Popularność wydania przekroczyła oczekiwania. I znów pojawiły się obawy, że to, co miało być jedynie wydaniem dla historyków badaczy, może posłużyć jako narzędzie ultraprawicowej propagandy. „Dziś zbyt wiele krajów dotkniętych jest plagą politycznego ekstremizmu powiązanego z propagandą i sloganami i fragmenty ‘Mein Kampf’ mogą stanowić przykład tego, jak słowo mówione i pisane może prowadzić do katastrofy” – broni publikacji Josef Kraus, przewodniczący niemieckiego związku zawodowego nauczycieli GTA. „To zbyt niebezpieczna książka dla szerszej publiczności” – uważa z kolei niemiecki historyk Florian Sepp. Teoretycznie „wydanie krytyczne” książki opatrzone jest komentarzami historyków, pokazującymi bezsens i grozę głoszonych przez Hitlera idei. Komentarze mają na celu osadzenie „odkrywczych” myśli Hitlera we właściwym kontekście czasowym (w rzeczywistości zarysowana w książce ideologia jest zlepkiem zapożyczonych i niekoherentnych idei), przeanalizowanie źródeł, z których czerpał przyszły dyktator, oraz wykazanie oczywistych błędów i jednostronnych ocen. W praktyce – książka może stanowić gotowy materiał propagandowy dla neonazistów. Dla ekstremistów atrakcyjne może okazać się nawet opisanie konsekwencji wydarzeń z lat 1933-45, kiedy idee Hitlera próbowano wcielić w życie.
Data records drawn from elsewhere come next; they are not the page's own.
/-!
# Audit (D-0021, generation 8) of `LongRangeTrivialityOnZ3Proofs.lean`: the MARGINAL line — on `ℤ³`
# the profile `⟨σ₀σ_x⟩_{β_c} ≍ |x|^{-3/2}` (`χ_n ≍ n^{3/2}`, `B_n ≍ log n`) saturates every printed
# nearest-neighbour two-point theorem and is the `d_eff = 4` scenario of the IMPROVED tree diagram
# bound; the two-point input separating `J_nn` from all Gaussian mechanisms is the STRICT `η < 1/2`

Barrier catalogue `Literature/Barriers/CriticalPhenomena/` (D-0021), sub-problem `Ising3DConformalLimit`.
Eighth audit record (refuter, barrier-audit mode, generation 8, 2026-08-15) for the sibling
`LongRangeTrivialityOnZ3Proofs.lean` (discharge of `panis_variance_bound`) of the barrier
`LongRangeTrivialityOnZ3`, after generations 1–7 (`…ProofsAudit` gen 1 & 6, `…BubbleAudit`,
`…PointwiseAudit`, `…SusceptibilityAudit` + `…DCPLowerBound`, `…LocalityAudit`, `…PerturbativeAudit`).
A separate leaf file is used, as before, so that the modules importing `…Proofs` are not rebuilt.
Everything below is PROVED; no definition and no named fact is introduced (D-0026).

## Verdict: discharge and trust base CONFIRMED; the parent block's `evasions_known` NARROWED at one
## sentence (generation 4's "the two-point input a nearest-neighbour proof must consume exists at
## exactly the required strength") and generation 5's window "`0 < η ≤ 1/2`" at its endpoint

### A. Trust base (re-checked after the 2026-08-14 renames, `lean check --axioms`, 2026-08-15)

`panis_variance_bound_holds ∧ LongRangeTrivialityOnZ3_holds ∧ PerturbativeTrivialityOnZ3_holds` closes on
`propext`, `Classical.choice`, `Quot.sound` only (probe file of this audit). `LongRangeTrivialityOnZ3Proofs.lean`
contains theorems only; its discharge is faithful (generation 1 §A) and is an input of
`BubbleTrivialityOnZ3_holds` / `SusceptibilityTrivialityOnZ3_holds`, through which §D below runs.

### B. The marginal line (what the sources print, page level, read for this audit)

* THE COUNT. "`|U₄(x₁,…,x₄)|/S₄(x₁,…,x₄) ≤ C L^d/L^{2(d-2+η)} = C/L^{d-4+2η}`" [cite: AizenmanCDM2020, §10.1 eqs. (10.1)–(10.2), p. 31]:
  on `ℤ³` the exponent `d - 4 + 2η` vanishes at `η = 1/2` — the analogue of `η = 0` on `ℤ⁴`. The `ℤ⁴`
  dichotomy "`κ := lim S₂(0,x)‖x‖²`: if `κ = 0` the original tree diagram bound … tends to zero; if `κ > 0`
  the bubble diagram diverges, (10.7) holds, and the scaling limit is gaussian"
  [cite: AizenmanCDM2020, §10.3 (pp. 33–34), with (10.6)–(10.7), p. 33] reads on `ℤ³` with `‖x‖^{3/2}`:
  `κ₃ = 0` is generation 4's `χ_L(β_c) = o(L^{3/2})` (plain bound, PROVED: `SusceptibilityTrivialityOnZ3_holds`);
  `0 < κ₃ < ∞` is the MARGINAL line (`B_L ≍ log L → ∞`, improved bound); only `κ₃ = ∞` — decay SLOWER than
  `|x|^{-3/2}`, "`η < 1/2`" strictly — is left for non-triviality. "Note that if `η > 0` for `d = 4`, then
  `B_L(β_c)` is bounded uniformly in `L` in which case the tree diagram bound implies the improved one. Thus
  … the case requiring attention is just `η = 0`" [cite: AizenmanDuminilCopinAnnals2021, §4 (after Assumption 4.1), p. 10] —
  on `ℤ³`: `η > 1/2` bounded bubble (generation 2), `η = 1/2` the case requiring the improved bound.
* THE IMPROVED BOUND ON `ℤ³` IS PRINTED FOR THE COUPLING `α = 3/2` ONLY, AND ITS AUTHOR EXPECTS MORE.
  Theorem 1.9 / Corollary 1.11 (`1 ≤ d ≤ 3`, `J_{x,y} = C₀|x-y|₁^{-3d/2}`: `|U₄^{β_c}| ≤ (C/ψ(B_L(β_c)))·tree`,
  `ψ(t) → ∞`; `lim_{β↗β_c} g_σ(β) = 0`; "for `β = β_c`, every sub-sequential scaling limit of the model is
  Gaussian"), "More general versions of the following statements can be found in Section 7"
  [cite: Panis2023Triviality, Theorem 1.9, Remark 1.10 and Corollary 1.11, p. 8]; Theorem 7.1 / Corollary 7.3
  assume (A1)–(A5) and the two-sided COUPLING bound `𝐜/|x|^{d+α(d)} ≤ J_{0,x} ≤ 𝐂/|x|^{d+α(d)}`, `α(d) = d/2`,
  with the footnote "This assumption is a little more restrictive than before since we now require some
  regularity property on the interaction. This restriction is essentially technical and we believe that the
  proof which follows should hold under more general assumptions", and Remark 7.2 (the `B_L^c` gain would
  follow from `χ_N/N^{γ(3)} ≤ Cχ_n/n^{γ(3)}`, `γ(3) = 3/2`); "If `B(β_c) = ∞`, one has `φ_{β_c}(t) → ∞`"
  [cite: Panis2023Triviality, §7 (Assumption, footnote 7, Theorem 7.1, Remark 7.2, Corollary 7.3), p. 34].
  The inputs of §7 are: the infrared UPPER bound `(IRB_α)` `⟨σ₀σ_x⟩_β ≤ 𝐂₂/(β_c|x|^{d-α∧2})` (on `ℤ³`,
  `α = 3/2`: the marginal decay `|x|^{-3/2}`), the WEAK lower bound `(LB_α)` `⟨σ₀σ_x⟩_β ≥ 𝐂₃/(β|x|^{d-1})`
  below the sharp length (Proposition 3.23-type, `|x|^{-2}` on `ℤ³` — not the matching one), weak regular
  scales from the sliding-scale infrared bound, and no-jump / no-zigzag lemmas (Lemma 7.6, Corollary 7.8)
  whose only use of the coupling is its TAIL `J_{u,v} ≲ |u-v|^{-d-α}` — vacuous for a finite-range `J`
  [cite: Panis2023Triviality, §7 ((IRB_α), (LB_α), p. 34; Proposition 7.5, Lemma 7.6, Corollary 7.8, pp. 34–36)].
  The STRICT side is printed for general (A1)–(A5) interactions, the nearest-neighbour one included:
  Theorem 5.5 under the two-point hypothesis (5.1) `⟨σ₀σ_x⟩_{β_c} ≤ 𝐂/|x|^{d-2+η}`, `d + 2η > 4`
  [cite: Panis2023Triviality, Theorem 5.5 and Remark 5.4, p. 21] (generation 4 proved the sharper
  `χ_L = o(L^{3/2})` form). The marginal `d + 2η = 4` for a general (A1)–(A5) `J` — in particular for `J_nn`
  on `ℤ³` under the HYPOTHESIS `⟨σ₀σ_x⟩_{β_c} = O(|x|^{-3/2})` — is NOT printed; by the footnote and the
  list of inputs (all available for the reflection-positive nearest-neighbour model: sliding-scale infrared
  bound, MMS, Proposition 3.23 since `𝔪₂(J_nn) < ∞`, the mixing "has an extension to three dimensions using
  [ADS15], but there it becomes non-quantitative" [cite: AizenmanDuminilCopinAnnals2021, §6 (Discussion after Theorem 6.4), p. 22],
  and `B(β_c) = ∞` [cite: DuminilCopinPanis2025LowerBounds, Theorem 1.8]) it is the expected extension,
  and is treated below as a CONJECTURAL blocked class, never as a fact.
* THE NEAREST-NEIGHBOUR TWO-POINT THEOREMS ON `ℤ³` ARE ALL SATURATED BY THE MARGINAL PROFILE
  `⟨σ₀σ_x⟩ ≍ |x|^{-3/2}`: the infrared bound `C/|x|^{d-2}` and Simon's `c/|x|^{d-1}` ("These two results
  show that (if it exists) the critical exponent `η` satisfies `0 ≤ η ≤ 1` … When `d = 3`, the results are
  confined to the bounds `0 ≤ η ≤ 1`. … We also obtain a new bound on `η` when `d = 3`: if it exists,
  `η ≤ 1/2`") [cite: DuminilCopinPanis2025LowerBounds, §1 (the infrared bound, Simon's lower bound and the following paragraphs), p. 4];
  Theorem 1.3, `⟨τ₀τ_{ne₁}⟩_β ≥ c₁/(χ_{4n}(β) + n^{d-2}∑_{k≤2n}k⟨τ₀τ_{ke₁}⟩_β)` — with `⟨τ₀τ_x⟩ ≍ |x|^{-3/2}`
  both terms of the denominator are `≍ n^{3/2}` and the conclusion is `≥ c n^{-3/2}`, the profile itself
  (§D: `LongRangeIsing.marginalProfile_of_dcp`) [cite: DuminilCopinPanis2025LowerBounds, Theorem 1.3, p. 5];
  Theorem 1.5 (`η ≤ 1/2`, equality allowed) [cite: DuminilCopinPanis2025LowerBounds, Theorem 1.5, p. 6];
  the proof of Theorem 1.8 (under `B(β_c) < ∞` it derives `⟨τ₀τ_{(n/4)e₁}⟩_{β_c} ≥ c₃/n^{3/2}`, contradicting
  finiteness — a LOGARITHMIC divergence is all it yields) and Remark 1.9, `B_n(β_c) ≥ c√(log n)` for `d = 3`,
  against `B_n ≍ log n` for the marginal profile (§D: `bubble_le_log_of_marginalDecay`)
  [cite: DuminilCopinPanis2025LowerBounds, proof of Theorem 1.8 and Remark 1.9, p. 7].
  Status of the four-point question in 2025, in the words of the method's author: the multi-spin
  correlations at the critical state are "Gaussian in high dimensions, definitely not in `d = 2`, and likely
  not in `d = 3`" [cite: Aizenman2025, §4.2 (p. 7)].

### C. Consequence for the parent block (text; proposed separately as a docstring amendment)

Generation 4's sentence in `evasions_known` — "so the two-point input a nearest-neighbour proof must
consume exists at exactly the required strength" — is exact for the PLAIN tree-diagram mechanism
(`SusceptibilityTrivialityOnZ3`, whose reach `χ_L(β_c) = o(L^{3/2})` the nearest-neighbour model leaves by
Theorem 1.3), and its own caveat (c) records that improved tree diagram bounds are "a different mechanism,
not blocked and not covered". Read together with §B: against the IMPROVED mechanism the required two-point
input is the STRICT inequality — `limsup_x |x|^{3/2}⟨σ₀σ_x⟩_{β_c} = ∞`, equivalently (MMS) `χ_L(β_c)/L^{3/2}`
unbounded, or in window form "`⟨σ₀σ_{ne₁}⟩ ≥ c(n/m)^{-(3/2-ε)}⟨σ₀σ_{me₁}⟩`, `ε > 0`" — and it does NOT exist in
print: every printed nearest-neighbour bound is met by the marginal profile, for which the improved bound is
PROVED Gaussian inside the barrier's own family (`α = 3/2`, Corollary 1.11; not part of the formal barrier,
caveat (c) of the parent) and conjectured Gaussian in general (footnote 7). So generation 5's window for the
nearest-neighbour two-point function should read "`0 < η < 1/2`; `η = 1/2` is the marginal,
`ℤ⁴`-like line (Gaussian with logarithmic corrections, conjecturally)", and the nearest-neighbour-specific
two-point input a proof of clause (iii) must consume is one notch BEYOND Duminil-Copin–Panis 2025 (an `n^ε`,
or at least a `B_n/log n → ∞`, improvement of Theorem 1.3 / Remark 1.9). The planners' lines already consume
exactly this: item `WindowBelowHalf` (`ε > 0`) of route `LatticeSDPCertificates` (grounded "STRONGER than
print" against `Literature.Probability.LatticeModels.dcp_isingEta_le_half`) and crux (1) "TopHeavyBubble =
beat DC–Panis by `n^ε`" of card `top-heavy-bubble-nontriviality`; this audit records on the BARRIER side
that the strictness is not a convenience of those lines but (modulo footnote 7) a necessity for every line.
Nothing in the formal content of any generation changes.

### D. What is proved here (all theorems; no definition, no named fact)

Namespace `LongRangeIsing`, `J ≥ 0` on `ℤ³`, `β_c = LongRangeIsing.criticalBeta J`, decay hypotheses in
generation 5's form `HasCriticalDecay J θ` (`⟨σ₀σ_x⟩_{β_c} ≤ C/‖x‖^θ`, sup norm):

* `HasCriticalDecay.of_le` (monotonicity in `θ`); `hasCriticalDecay_threeHalves_of_le` — EVERY member
  `C₀|x-y|₁^{-3-α}` with `α ≤ 3/2` has marginal-or-faster critical decay (the tree's infrared bound,
  `hasCriticalDecay_algebraic`), the member `α = 3/2` realising `θ = 3/2` exactly: the barrier's family
  contains the marginal witness (Gaussian by Corollary 1.11 — cited, not vendored).
* `not_hasNonGaussianSmearingZ3_of_decay_gt` — the STRICT half of the marginal principle is a theorem of the
  tree for every MMS-monotone translation-invariant `J ≥ 0`: `θ > 3/2` ⟹ `B(β_c) < ∞` ⟹ Gaussian
  (generations 2 and 5 combined).
* `boxSusceptibility_le_of_marginalDecay`, `boxSusceptibility_sq_div_cube_le_of_marginalDecay` — under
  `θ = 3/2`: `χ_L(β_c) ≤ CL^{3/2}` and `χ_L(β_c)²/L³ ≤ C'`: BOUNDED, i.e. exactly on the boundary of the
  generation-4 class (`→ 0` is its hypothesis; `≥ c` infinitely often is its necessary condition for
  non-Gaussianity) — neither side decides the marginal line.
* `bubble_le_log_of_marginalDecay` — `∑_{x∈Λ_n}⟨σ₀σ_x⟩²_{β_c} ≤ C(1 + log n)`: the marginal profile is
  compatible with `B(β_c) = ∞` and with Remark 1.9's `B_n ≥ c√(log n)`.
* `dcpDenominator_le_of_marginalDecay`, `marginalProfile_of_dcp` — under `θ = 3/2` the denominator of
  Theorem 1.3 is `≤ Dn^{3/2}`, so Theorem 1.3's inequality (taken as a hypothesis at `β_c` in the shape of
  `frequently_boxSusceptibility_sq_ge_of_dcp`, generation 4) RETURNS the two-sided marginal axial profile
  `c/n^{3/2} ≤ ⟨σ₀σ_{ne₁}⟩_{β_c} ≤ C/n^{3/2}`: the Duminil-Copin–Panis inequality has the marginal profile as
  a fixed point and cannot exclude it.

Outside the namespace: `not_hasCriticalDecay_threeHalves_of_marginalPrinciple` — the skeleton of §C: IF
the marginal principle holds on `ℤ³` ("MMS-monotone translation-invariant `J ≥ 0` with
`⟨σ₀σ_x⟩_{β_c} = O(|x|^{-3/2})` has Gaussian critical smearings"; an inline hypothesis, footnote 7's
conjecture, NOT a fact of the tree), then a non-Gaussian critical smearing of any member of `Z3Model` — the
nearest-neighbour model included — forces the FAILURE of marginal decay, `¬ HasCriticalDecay J (3/2)`, i.e.
`η < 1/2` in the strict, lim-sup sense; `interactionUniformZ3_marginalPrinciple_strict` — the strict half
IS interaction-uniform on `Z3Model` (MMS2 granted), like generations 2 and 4.

### E. Literature (evasion search, generation 8)

Held and read at page level for this audit: Panis 2023 (pp. 8, 21, 34–36), Aizenman–Duminil-Copin 2021
(pp. 9–10, 22), Aizenman CDM 2020 (pp. 31–33), Duminil-Copin–Panis 2025 (pp. 3–7), Aizenman 2025 Part III
(arXiv:2509.02850: abstract, §1, §4.2 p. 7, §11 p. 24 — frustration/disorder operators, `ℤ₂` gauge duality in
`d = 3`, GHS; no `d = 3` four-point lower bound), the FK-Ising incipient-infinite-cluster paper for `d ≥ 3`
(arXiv:2406.15243, §1: mixing and IIC, `d > 4` susceptibility constant; no bound on `η`),
Duminil-Copin–Markar–Panis–Slade 2026 (arXiv:2605.21438: `d > d_c` only), Duminil-Copin's ICM survey (§8.4).
Searches: arXiv ≥ 2024 "Ising two-point function lower bound" (5; DCP only relevant), ≥ 2025 "random current
Ising three dimensions critical" (1: Aizenman Part III); `lit citing arxiv:2404.05700` (7 works, none improving
`η ≤ 1/2`); `lit galaxy search --star pdf --mode bm25` on the marginal/`η = 1/2` question (25 physics hits,
nothing rigorous); `lit search --hybrid` ran with the FTS leg skipped (index busy) and `lit related` failed
(graphd connection reset) — recorded as search-degraded in NOTES; no grade depends on them. No published
argument proves `η < 1/2` (strictly) or non-Gaussianity for any ferromagnet on `ℤ³`.

## References

* R. Panis, arXiv:2309.05797 (2023) = Ann. Probab. 54 (2026): Theorem 1.9, Remark 1.10, Corollary 1.11
  (p. 8); Theorem 5.5, Remark 5.4 (p. 21); §7: Assumption, footnote 7, Theorem 7.1, Remark 7.2, Corollary 7.3,
  (IRB_α), (LB_α) (p. 34), Proposition 7.5, Lemma 7.6, Corollary 7.8 (pp. 34–36) [Panis2023Triviality] (held; read).
* M. Aizenman, H. Duminil-Copin, Ann. Math. 194 (2021), arXiv:1912.07973: §4 Assumption 4.1 and the remark
  following it (p. 10); §6, Discussion (p. 22); §1.3 (p. 9) [AizenmanDuminilCopinAnnals2021] (held; read).
* M. Aizenman, Current Developments in Mathematics 2020, arXiv:2112.04248: §10.1 (10.1)–(10.2) (p. 31),
  §10.2 (10.4)–(10.7) (pp. 32–33), §10.3 (p. 33) [AizenmanCDM2020] (read).
* H. Duminil-Copin, R. Panis, Commun. Math. Phys. 406 (2025), arXiv:2404.05700: §1 (p. 4), Theorem 1.3 (p. 5),
  Theorem 1.5 (p. 6), Theorem 1.8 with proof and Remark 1.9 (pp. 6–7) [DuminilCopinPanis2025LowerBounds] (held; read).
* M. Aizenman, *Geometric analysis of Ising models, Part III*, Math. Phys. Anal. Geom. 28 (2025) 32,
  arXiv:2509.02850: §4.2 (p. 7), §11 (p. 24) [Aizenman2025] (held; read).
* Tree: `Literature.Probability.LatticeModels.dcp_isingEta_le_half` (`CriticalEtaUpperDCP.lean`), route item
  `Summit.CriticalPhenomena.Ising3DConformalLimit.Theses.LatticeSDPCertificates.WindowBelowHalf`, card
  `Summits/CriticalPhenomena/Ising3DConformalLimit/Ideas/top-heavy-bubble-nontriviality.md`.

## Tree anchors

`HasCriticalDecay`, `hasCriticalDecay_algebraic`, `summable_sq_pairCorrelation_of_decay` (`…LocalityAudit`);
`BubbleTrivialityOnZ3_holds`, `Z3Model.coupling_nonneg/_add` (`…BubbleAudit`); `boxSusceptibility_le_of_irb`
(`…UrsellSum`); `sum_box_sdiff_eq_sum_sphere`, `card_sphere_three_le`, `sum_Icc_rpow_neg_le` (`…LatticeSums`);
`pairCorrelation_nonneg`, `abs_pairCorrelation_le_one` (`…TwoPoint`); `criticalBeta_nonneg` (`…Proofs`);
`Site.supNorm`, `Site.norm_eq_supNorm`, `Site.supNorm_le_iff`, `Site.natAbs_le_supNorm`,
`Site.supNorm_eq_zero_iff`, `mem_box_iff_supNorm_le`, `box_mono`, `card_box`; Mathlib `harmonic_eq_sum_Icc`,
`harmonic_le_one_add_log`, `Real.rpow_le_rpow_of_exponent_le`, `Real.one_le_rpow`, `Real.mul_rpow`.
-/

noncomputable section
import Literature.Probability.LatticeModels.IsingLaceNesting
import Literature.Probability.LatticeModels.IsingLaceSecondConditioning
import HarnessLib

/-!
# Proof of Sakai's second-expansion identity (2.35): `Sakai2007_secondExpansion_holds`

Topic `Probability/LatticeModels`, grouping namespace `IsingLace`. This file discharges the named
fact `IsingLace.Sakai2007_secondExpansion` of `IsingLaceNesting.lean` — the identity (2.35) of
A. Sakai, *Lace expansion for the Ising model*, §2.2.2, for the Ising model with uniform
ferromagnetic coupling `β ≥ 0` on a finite simple graph and every `(𝒜, v, x)`:

`⟨φ_vφ_x⟩_Λ - ⟨φ_vφ_x⟩_{𝒜ᶜ} = Θ_{v,x;𝒜} + Σ_b Θ_{v,b̲;𝒜} τ_b ⟨φ_{b̄}φ_x⟩_Λ - Σ_b Θ_{v,b̲;𝒜}[τ_b (⟨φ_{b̄}φ_x⟩_Λ - ⟨φ_{b̄}φ_x⟩_{𝒞^b(v)ᶜ})]`,

along the printed route: Proposition 2.2 (the tree's `twoPoint_sub_twoPointOff_eq_tsum`), the
decomposition (2.29) of `1{v ⟷ x through 𝒜}` by the first pivotal bond through `𝒜`
(`IsingLaceThroughPivotal.lean`), the parities and the `tanh` flip (2.31)
(`IsingLaceSecondParity.lean`), the conditioning on `𝒞^b_{m+n}(v) = ℬ` with the decoupling of the
bonds off `ℬ` (2.32)–(2.33) (`IsingLaceSecondConditioning.lean`), and the removal of "off `b`" and
of the parity constraints (2.34) (`indicator_drop₂`). The assembly is carried out for the
unnormalised sums in `ℝ≥0∞` (`tsum_pair_connThrough_eq`, `tsum_pair_isFirstThrough_eq_theta`),
converted to the real, `(Z_{𝒜ᶜ} Z_Λ)`-normalised form of Sakai's `Θ` (`secondExpansion'`, which is
(2.35) with the last two sums merged: `… = Θ_{v,x;𝒜} + Σ_b Θ_{v,b̲;𝒜}[τ_b ⟨φ_b̄φ_x⟩_{𝒞^b(v)ᶜ}]`),
and finally split by the linearity of `Θ` (`IsingLaceTheta.lean`) into the printed three-term form
`SecondExpansionAt`. With `Sakai2007_prop11_of_secondExpansion` of `IsingLaceNesting.lean` this also
yields Proposition 1.1 unconditionally (`Sakai2007_prop11_holds`).

## References

* A. Sakai, *Lace expansion for the Ising model*, Comm. Math. Phys. 272 (2007) 283–344,
  arXiv:math-ph/0510093: §2.2.2, (2.28)–(2.35) [Sakai2007].
* A. Sakai, *Correct bounds on the Ising lace-expansion coefficients*, Comm. Math. Phys. 392
  (2022) 783–823, arXiv:2003.09856: §2.5 [Sakai2022].
(Equation numbers are those of the arXiv versions held in the literature store, every display
counted.)
-/

noncomputable section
Co ciekawe, formalnie „Mein Kampf” nigdy nie było w Niemczech książką zakazaną. Wydrukowane w latach 30. i 40. ubiegłego wieku egzemplarze można wciąż znaleźć na strychach, czy nawet na domowych półkach i pchlich targach. Jednak prawo do wznawiania książki miały władze Bawarii, które przez 70 lat (tyle obowiązują prawa autorskie) nie zezwalały na wznowienia. Wygasły one dopiero po upływie siedmiu dekad od śmierci niemieckiego dyktatora. Dzieło z dużą pieczołowitością przygotował do druku monachijski Instytut Historii Współczesnej w ciągu ostatnich kilku lat. Czekano tylko na wygaśnięcie praw autorskich.
Niemcy od lat mają problem z nazistowską przeszłością. Generalnie o tym okresie swojej historii starają się nie mówić. Nawet berlińskie „zabytki” – miejsca po budynkach urzędów III Rzeczy traktowane są trochę jak obiekty z innej planety, niemające nic wspólnego z obecnymi Niemcami. Z przestrzeni publicznej usunięto nie tylko hitlerowskie symbole, ale też część pomników świadczących o hegemonistycznych aspiracjach z drugiej połowy XIX w. poukrywano po parkach.
Ale przed historią nie da się uciec. Tak jest w Norymberdze, gdzie miejscowe władze próbują rozstrzygnąć, co zrobić z Zeppelinfeld – miejscem, gdzie Adolf Hitler organizował w latach 30. gigantyczne Parteitagi – wielkie zjazdy NSDAP. To tu architekt III Rzeszy Albert Speer wybudował trybuny wzorowane na klasycznym ołtarzu Zeusa. Wielka swastyka na szczycie konstrukcji została co prawda wysadzona przez Amerykanów w 1945, a kolumny trybuny zniszczono ze względów bezpieczeństwa w latach 70., ale reszta trybun została nienaruszona, a wolna przestrzeń wykorzystywana jest do organizowania różnych imprez. Po tych ruinach można spacerować wyłącznie „na własne ryzyko” – jak ostrzegają napisy, a miejsce gdzie stał führer, pokryte jest graffiti.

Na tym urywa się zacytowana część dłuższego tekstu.